Significance of the topic

Quality assurance through participation in Proficiency Testing (PT) is a cornerstone of laboratory credibility, regulatory compliance and continual improvement. Choosing the most appropriate PT scheme minimises costs and administrative burden while maximising the relevance of the external assessment to routine laboratory work. A considered selection process supports meaningful interpretation of PT outcomes, informs corrective actions, and strengthens confidence among customers and accreditation bodies.
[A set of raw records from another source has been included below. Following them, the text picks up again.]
import Summits.NavierStokesRegularity.FunctionalMining.TopEigProjectorDeriv
import HarnessLib

/-!
# FunctionalMining — Lemma L-λ, brick (ii′): on the top-gap class the field `M = λ₁ · (e₁ ⊗ e₁)` has
# `∑ᵢⱼ (∂ₖMᵢⱼ)² ≤ (2/η²) |S(∂ₖv) e₁|²` at every simple point

Search for candidate a priori estimates; no regularity claim. Cell `pub-nsfunc`, prove seat
(gen 25). Sequel of `TopEigColumnCharge` / `TopEigFrameDeriv` / `TopEigProjectorDeriv` toward the
dictionary's node `TopEigGapCoerciveTwo η` (Proposition L-λ(η), no-go seat SIEVELD §3.4b (4), pen): the
pen proof's matrix field `M := λ₁ e₁ ⊗ e₁ = λ₁ · topProj` and the pointwise control of its gradient by
the `e₁`-column of `∇S` on the class `λ₂ ≤ (1 − η)λ₁`:

* `hasDerivAt_topEig_coordLine` — along `t ↦ x + t eₖ` through `x ∈ U_s`, `λ₁` has derivative
  `u₀ᵀS(∂ₖv)(x)u₀` at `0` (Hellmann–Feynman, as a `HasDerivAt`; the tree's
  `partialDeriv_partialDeriv_torusStrainTopEig_eq_sum_frame` records the value);
* **`sum_sq_partialDeriv_lamProj_le_of_gap`** — for `v` smooth and divergence free, `0 < η ≤ 1`,
  `x ∈ U_s` with `λ₂(x) ≤ (1 − η)λ₁(x)`, and every direction `k`:
  `∑ᵢⱼ (∂ₖ (λ₁ · topProj)ᵢⱼ (x))² ≤ (2/η²) · |S(∂ₖv)(x) u₀|²`
  (`∂ₖ(λ₁P) = (∂ₖλ₁)P + λ₁∂ₖP`, `|P| = 1`, `P ⊥ ∂ₖP`, `|∂ₖP|² = 2|N′|² ≤ 2(ηλ₁)⁻²∑_{a≠a₀}(u_aᵀSₖu₀)²`,
  and `(∂ₖλ₁)² = (u₀ᵀSₖu₀)²`; Parseval).

With `TopEigColumnCharge` (`T₂ ≥ (4/3)∫∑ₖ|Sₖu₀|²`) this gives `∑ₖ∫|∂ₖM|² ≤ (3/(2η²)) T₂(v)` on
everywhere-simple fields of the class; the remaining steps of L-λ(η) are the Poincaré inequality for
`M` (columnwise `Torus.integral_norm_sq_le_gradNormSq_of_hasZeroMean`) with `∫ S = 0`, `∫λ₁² = ∫ S:M`,
and the zeros of `S` (DERIVATIVES §46.4). Nothing about L-λ itself is claimed. [ours]
-/

noncomputable section

open Filter Topology Matrix Finset
open scoped ContDiff

namespace Summit.NavierStokesRegularity.FunctionalMining

open Literature.Analysis Literature.Analysis.FunctionSpaces Literature.Analysis.FunctionSpaces.Torus
  SharpClass.DirectorForm Literature.Analysis.Matrix

namespace TopEig

variable {v : UnitAddTorus (Fin 3) → EuclideanSpace ℝ (Fin 3)}

/-- **Hellmann–Feynman along a coordinate line, as a derivative**: at `x ∈ U_s` with top index `a₀`,
`t ↦ λ₁(x + t eₖ)` has derivative `u₀ᵀ S(∂ₖv)(x) u₀` at `t = 0`. [ours; F1 PART I Prop. 3] -/
theorem hasDerivAt_topEig_coordLine (hv : Torus.IsSmooth v)
    {x : UnitAddTorus (Fin 3)} (hx : torusStrainMidEig v x < torusStrainTopEig v x) {a₀ : Fin 3}
    (ha₀ : (torusStrainMatrix_isHermitian v x).eigenvalues a₀ = torusStrainTopEig v x) (k : Fin 3) :
    HasDerivAt (fun t : ℝ => torusStrainTopEig v (x + proj (t • EuclideanSpace.single k (1 : ℝ))))
      (((torusStrainMatrix_isHermitian v x).eigenvectorBasis a₀).ofLp ⬝ᵥ
        (torusStrainMatrix (Torus.partialDeriv k v) x *ᵥ
          ((torusStrainMatrix_isHermitian v x).eigenvectorBasis a₀).ofLp)) (0 : ℝ) := by
  obtain ⟨he1, hSe, hgap⟩ := gapForm_eigenvectorBasis hx ha₀
  set e : Fin 3 → ℝ := ((torusStrainMatrix_isHermitian v x).eigenvectorBasis a₀).ofLp with hedef
  have hg : 0 < torusStrainTopEig v x - torusStrainMidEig v x := sub_pos.2 hx
  set K : EuclideanSpace ℝ (Fin 3) := EuclideanSpace.single k (1 : ℝ) with hK
  set L : ℝ → Matrix (Fin 3) (Fin 3) ℝ := fun t => torusStrainMatrix v (x + proj (t • K)) with hL
  have hLs : ∀ i j, ContDiff ℝ ∞ fun t => L t i j := fun i j =>
    contDiff_coordLine (isSmooth_torusStrainMatrix_entry hv i j) x K
  have hLsymm : ∀ t, (L t).IsSymm := fun t => torusStrainMatrix_isSymm v _
  have hL0 : L 0 = torusStrainMatrix v x := by simp only [hL, coordLine_zero]
  have hSe' : L 0 *ᵥ e = torusStrainTopEig v x • e := by rw [hL0]; exact hSe
  have hgap' : ∀ w, w ⬝ᵥ e = 0 → w ⬝ᵥ L 0 *ᵥ w ≤
      (torusStrainTopEig v x - (torusStrainTopEig v x - torusStrainMidEig v x)) * (w ⬝ᵥ w) := by
    intro w hw; rw [hL0]; exact hgap w hw
  obtain ⟨N, Λ, hN, hΛ, hN0, hΛ0, hev, hHF, -, -, -⟩ :=
    hasDerivAt_top_eigenpair hLs hLsymm he1 hSe' hg hgap'
  have hpers := eventually_top_eigenpair hLs hLsymm he1 hSe' hg hgap' hN hΛ hN0 hΛ0 hev
  have heq : (fun θ => lam1 (L θ)) =ᶠ[𝓝 0] Λ := hpers.mono fun θ h => h.1
  have hD1 := hHF.congr_of_eventuallyEq heq
  have hd1 : ∀ i j, deriv (fun t => L t i j) 0 = torusStrainMatrix (Torus.partialDeriv k v) x i j := by
    intro i j
    have h := hasDerivAt_coordLine (isSmooth_torusStrainMatrix_entry hv i j) x k 0
    rw [coordLine_zero, partialDeriv_strainEntry hv] at h
    exact h.deriv
  have hM1 : (Matrix.of fun i j => deriv (fun t => L t i j) 0) =
      torusStrainMatrix (Torus.partialDeriv k v) x := by
    ext i j; rw [Matrix.of_apply, hd1]
  rw [hM1] at hD1
  have hfun : (fun t => lam1 (L t)) = fun t => torusStrainTopEig v (x + proj (t • K)) := by
    funext t; exact lam1_torusStrainMatrix v _
  rw [hfun] at hD1
  exact hD1

/-- **On the top-gap class, `∑ᵢⱼ (∂ₖ(λ₁ · P₁)ᵢⱼ)² ≤ (2/η²)|S(∂ₖv)u₀|²` at every simple point.** For
`v` smooth and divergence free on `T³`, `0 < η ≤ 1`, `x ∈ U_s` with `λ₂(x) ≤ (1−η)λ₁(x)`, top index
`a₀` and a direction `k`:
`∑ᵢⱼ (∂ₖ (y ↦ λ₁(y)·(topProj v y)ᵢⱼ) (x))² ≤ (2/η²) · |S(∂ₖv)(x) u₀|²`. [ours] -/
theorem sum_sq_partialDeriv_lamProj_le_of_gap (hv : Torus.IsSmooth v) (hdiv : Torus.IsDivFree v)
    {η : ℝ} (hη0 : 0 < η) (hη1 : η ≤ 1)
    {x : UnitAddTorus (Fin 3)} (hx : torusStrainMidEig v x < torusStrainTopEig v x)
    (hgapx : torusStrainMidEig v x ≤ (1 - η) * torusStrainTopEig v x) {a₀ : Fin 3}
    (ha₀ : (torusStrainMatrix_isHermitian v x).eigenvalues a₀ = torusStrainTopEig v x) (k : Fin 3) :
    ∑ i, ∑ j, (Torus.partialDeriv k (fun y => torusStrainTopEig v y * topProj v y i j) x) ^ 2 ≤
      2 / η ^ 2 *
        ((torusStrainMatrix (Torus.partialDeriv k v) x *ᵥ
            ((torusStrainMatrix_isHermitian v x).eigenvectorBasis a₀).ofLp) ⬝ᵥ
          (torusStrainMatrix (Torus.partialDeriv k v) x *ᵥ
            ((torusStrainMatrix_isHermitian v x).eigenvectorBasis a₀).ofLp)) := by
  obtain ⟨he1, hSe, hgap⟩ := gapForm_eigenvectorBasis hx ha₀
  set e : Fin 3 → ℝ := ((torusStrainMatrix_isHermitian v x).eigenvectorBasis a₀).ofLp with hedef
  set M : Matrix (Fin 3) (Fin 3) ℝ := torusStrainMatrix (Torus.partialDeriv k v) x with hMdef
  set lam : ℝ := torusStrainTopEig v x with hlam
  have hg : 0 < torusStrainTopEig v x - torusStrainMidEig v x := sub_pos.2 hx
  have hlam0 : 0 < lam := (lam_pos_of_gapForm_of_isDivFree hv hdiv he1 hSe hg hgap).2
  obtain ⟨N', hder, h0, hnorm⟩ := hasDerivAt_topProj_coordLine hv hx ha₀ k
  have hHF1 := hasDerivAt_topEig_coordLine hv hx ha₀ k
  set a : ℝ := e ⬝ᵥ (M *ᵥ e) with hadef
  -- value of `topProj` at `x`: `e ⊗ e`
  have hP0 : ∀ i j, topProj v (x + proj ((0 : ℝ) • EuclideanSpace.single k (1 : ℝ))) i j = e i * e j := by
    intro i j
    rw [coordLine_zero]
    have hmem : topVec v x ∈ topEigSet (flat (torusStrainMatrix v x)) := topVec_mem_topEigSet v x
    have he1' : e ∈ unitSphere (Fin 3) := he1
    have hquad : quad (flat (torusStrainMatrix v x)) e = lam := by
      rw [quad_flat, hSe, dotProduct_smul, he1, smul_eq_mul, mul_one]
    have hpair := topEigSet_eq_pair_of_gapForm he1' hg
      (gapForm_of_eigenvector (torusStrainMatrix_isSymm v x) he1' hSe hgap) hquad
    rw [hpair] at hmem
    show Matrix.vecMulVec (topVec v x) (topVec v x) i j = e i * e j
    rw [vecMulVec_eq_of_mem_pair hmem, Matrix.vecMulVec_apply]
  have hlam0' : torusStrainTopEig v (x + proj ((0 : ℝ) • EuclideanSpace.single k (1 : ℝ))) = lam := by
    rw [coordLine_zero]
  -- the derivative of each entry of `λ₁ · P`
  have hpd : ∀ i j, Torus.partialDeriv k (fun y => torusStrainTopEig v y * topProj v y i j) x =
      a * (e i * e j) + lam * (N' i * e j + e i * N' j) := by
    intro i j
    have h := hHF1.mul (hder i j)
    rw [hP0 i j, hlam0'] at h
    exact h.deriv
  simp_rw [hpd]
  -- expand the square: `|P| = 1`, `P ⊥ P′`, `|P′|² = 2|N′|²`
  have hsq : ∑ i, ∑ j, (a * (e i * e j) + lam * (N' i * e j + e i * N' j)) ^ 2 =
      a ^ 2 + 2 * lam ^ 2 * (N' ⬝ᵥ N') := by
    have hexp : ∀ i j, (a * (e i * e j) + lam * (N' i * e j + e i * N' j)) ^ 2 =
        a ^ 2 * ((e i * e i) * (e j * e j)) + lam ^ 2 * (N' i * e j + e i * N' j) ^ 2 +
          2 * a * lam * ((e i * N' i) * (e j * e j) + (e i * e i) * (e j * N' j)) := by
      intro i j; ring
    simp_rw [hexp, Finset.sum_add_distrib, ← Finset.mul_sum, ← Finset.sum_mul]
    have h1 : ∑ j, e j * e j = 1 := by simpa [dotProduct] using he1
    have h2 : ∑ i, e i * N' i = 0 := by simpa [dotProduct, mul_comm] using h0
    have hcross : ∑ i, ∑ j, (e i * N' i * (e j * e j) + e i * e i * (e j * N' j)) = 0 := by
      have hin : ∀ i, ∑ j, (e i * N' i * (e j * e j) + e i * e i * (e j * N' j)) =
          e i * N' i * (∑ j, e j * e j) + e i * e i * (∑ j, e j * N' j) := fun i => by
        rw [Finset.sum_add_distrib, Finset.mul_sum, Finset.mul_sum]
      simp_rw [hin, h1, h2, mul_one, mul_zero, add_zero]
      exact h2
    rw [sum_sq_projDeriv_eq he1 h0, h1, hcross]
    ring
  rw [hsq, hnorm]
  -- the gap bound on `|N′|²` with `γ = η λ₁`
  have hB := sum_sq_partialDeriv_topProj_le_of_gap hv hx ha₀ k (γ := η * lam) (mul_pos hη0 hlam0)
    (fun b hb => by
      have hle := eigenvalues_le_midEig_of_ne hx ha₀ hb
      show η * lam ≤ torusStrainTopEig v x - (torusStrainMatrix_isHermitian v x).eigenvalues b
      nlinarith)
  rw [sum_sq_partialDeriv_topProj_eq hv hx ha₀ k] at hB
  -- `a² ≤ |Me|²_{a₀-part}` and assemble with Parseval
  have hpars : (M *ᵥ e) ⬝ᵥ (M *ᵥ e) =
      a ^ 2 + ∑ b ∈ Finset.univ.erase a₀,
        (((torusStrainMatrix_isHermitian v x).eigenvectorBasis b).ofLp ⬝ᵥ (M *ᵥ e)) ^ 2 := by
    rw [← sum_sq_frame_eq_column_sq x M e, ← Finset.add_sum_erase _ _ (Finset.mem_univ a₀)]
  set B : ℝ := ∑ b ∈ Finset.univ.erase a₀,
    (((torusStrainMatrix_isHermitian v x).eigenvectorBasis b).ofLp ⬝ᵥ (M *ᵥ e)) ^ 2 with hBdef
  set W : ℝ := ∑ b ∈ Finset.univ.erase a₀,
    ((((torusStrainMatrix_isHermitian v x).eigenvectorBasis b).ofLp ⬝ᵥ (M *ᵥ e)) /
      (torusStrainTopEig v x - (torusStrainMatrix_isHermitian v x).eigenvalues b)) ^ 2 with hWdef
  have hB0 : 0 ≤ B := Finset.sum_nonneg fun b _ => sq_nonneg _
  have ha0 : 0 ≤ a ^ 2 := sq_nonneg _
  -- `hB : 2 W ≤ 2 (ηλ)⁻² |Me|²`; we need `2 λ² W ≤ (2/η²) B`-type control: use the finer termwise bound
  have hW : W ≤ ((η * lam) ^ 2)⁻¹ * B := by
    rw [hWdef, hBdef, Finset.mul_sum]
    refine Finset.sum_le_sum fun b hb => ?_
    have hne : b ≠ a₀ := (Finset.mem_erase.1 hb).1
    have hle := eigenvalues_le_midEig_of_ne hx ha₀ hne
    have hga : η * lam ≤ torusStrainTopEig v x - (torusStrainMatrix_isHermitian v x).eigenvalues b := by
      nlinarith
    rw [div_pow, div_eq_mul_inv, mul_comm]
    refine mul_le_mul_of_nonneg_right ?_ (sq_nonneg _)
    exact inv_anti₀ (pow_pos (mul_pos hη0 hlam0) 2) (pow_le_pow_left₀ (mul_pos hη0 hlam0).le hga 2)
  have hη2 : 0 < η ^ 2 := pow_pos hη0 2
  have hkey : 2 * lam ^ 2 * W ≤ 2 / η ^ 2 * B := by
    have h1 : 2 * lam ^ 2 * W ≤ 2 * lam ^ 2 * (((η * lam) ^ 2)⁻¹ * B) :=
      mul_le_mul_of_nonneg_left hW (by positivity)
    have e1 : 2 * lam ^ 2 * (((η * lam) ^ 2)⁻¹ * B) = 2 / η ^ 2 * B := by
      have hl : lam ≠ 0 := hlam0.ne'
      field_simp
    linarith
  have hcoef : (1 : ℝ) ≤ 2 / η ^ 2 := by
    rw [le_div_iff₀ hη2]; nlinarith
  rw [hpars]
  calc a ^ 2 + 2 * lam ^ 2 * W ≤ 2 / η ^ 2 * a ^ 2 + 2 / η ^ 2 * B := by nlinarith
    _ = 2 / η ^ 2 * (a ^ 2 + B) := by ring

end TopEig

end Summit.NavierStokesRegularity.FunctionalMining

end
Objectives and overview of the guidance

The source guidance helps laboratories decide which PT schemes best match their analytical scope and needs. It highlights key selection criteria: match of PT materials to routine samples, statistical design and data collection methods, performance evaluation procedures, provider competence, and quality of communication and support. The document uses practical examples to illustrate common pitfalls and choice trade-offs.

Methodology and recommended decision factors

The guidance outlines decision factors grouped into thematic areas:
  • Relevance of PT parameters: assess whether PT matrices, analytes and concentration ranges reflect the laboratory’s routine samples. Consider matrix effects and concentration ranges that could change method performance.
  • Data collection and statistical design: evaluate the PT provider’s statistical approach (design, assigned value derivation), number of test items and replicates, procedures for submitting results (web portal, email, etc.), and how comparisons across different methods are handled.
  • Performance evaluation method: verify that scoring algorithms (e.g. z-scores) and performance criteria are clearly described and align with the laboratory’s needs, including whether measurement uncertainty is considered in assessment.
  • Provider competence and trustworthiness: check accreditation to ISO/IEC 17043, provider track record, transparency and robustness of assigned values, and whether performance criteria are fit for purpose.
  • Communication and customer support: ensure the provider offers clear documentation in an accessible language, prompt reporting, ongoing communications (e.g. user meetings), and adequate technical support or customization options.

Main results and discussion

The guidance’s primary conclusion is that not all PT schemes are equally useful for every laboratory; selection must be deliberate. Key discussion points include:
  • Matrix and analyte relevancy: Examples show that schemes suitable for drinking water may not be appropriate for industrial waste due to different contaminant levels and matrices. For DNA sequencing PTs, the provider may supply tissue samples or DNA extracts, which assess different steps of the workflow.
  • Method comparability: A PT scheme must consider operationally defined methods. For instance, fat determination in complex matrices (milk powder, cereals, feed) can yield different results depending on the extraction or hydrolysis method used; a PT scheme must either separate methods or ensure comparability between them.
  • Accounting for measurement uncertainty: Laboratories may want PT evaluations to incorporate their reported measurement uncertainties. If a provider’s scoring does not allow for this, the laboratory must understand the implications for performance assessment.
  • Regulatory and accreditation needs: Some laboratories (e.g. running confirmatory analyses) may require stricter performance criteria than screening labs. Check whether scheme criteria meet customer, regulatory and accreditation expectations.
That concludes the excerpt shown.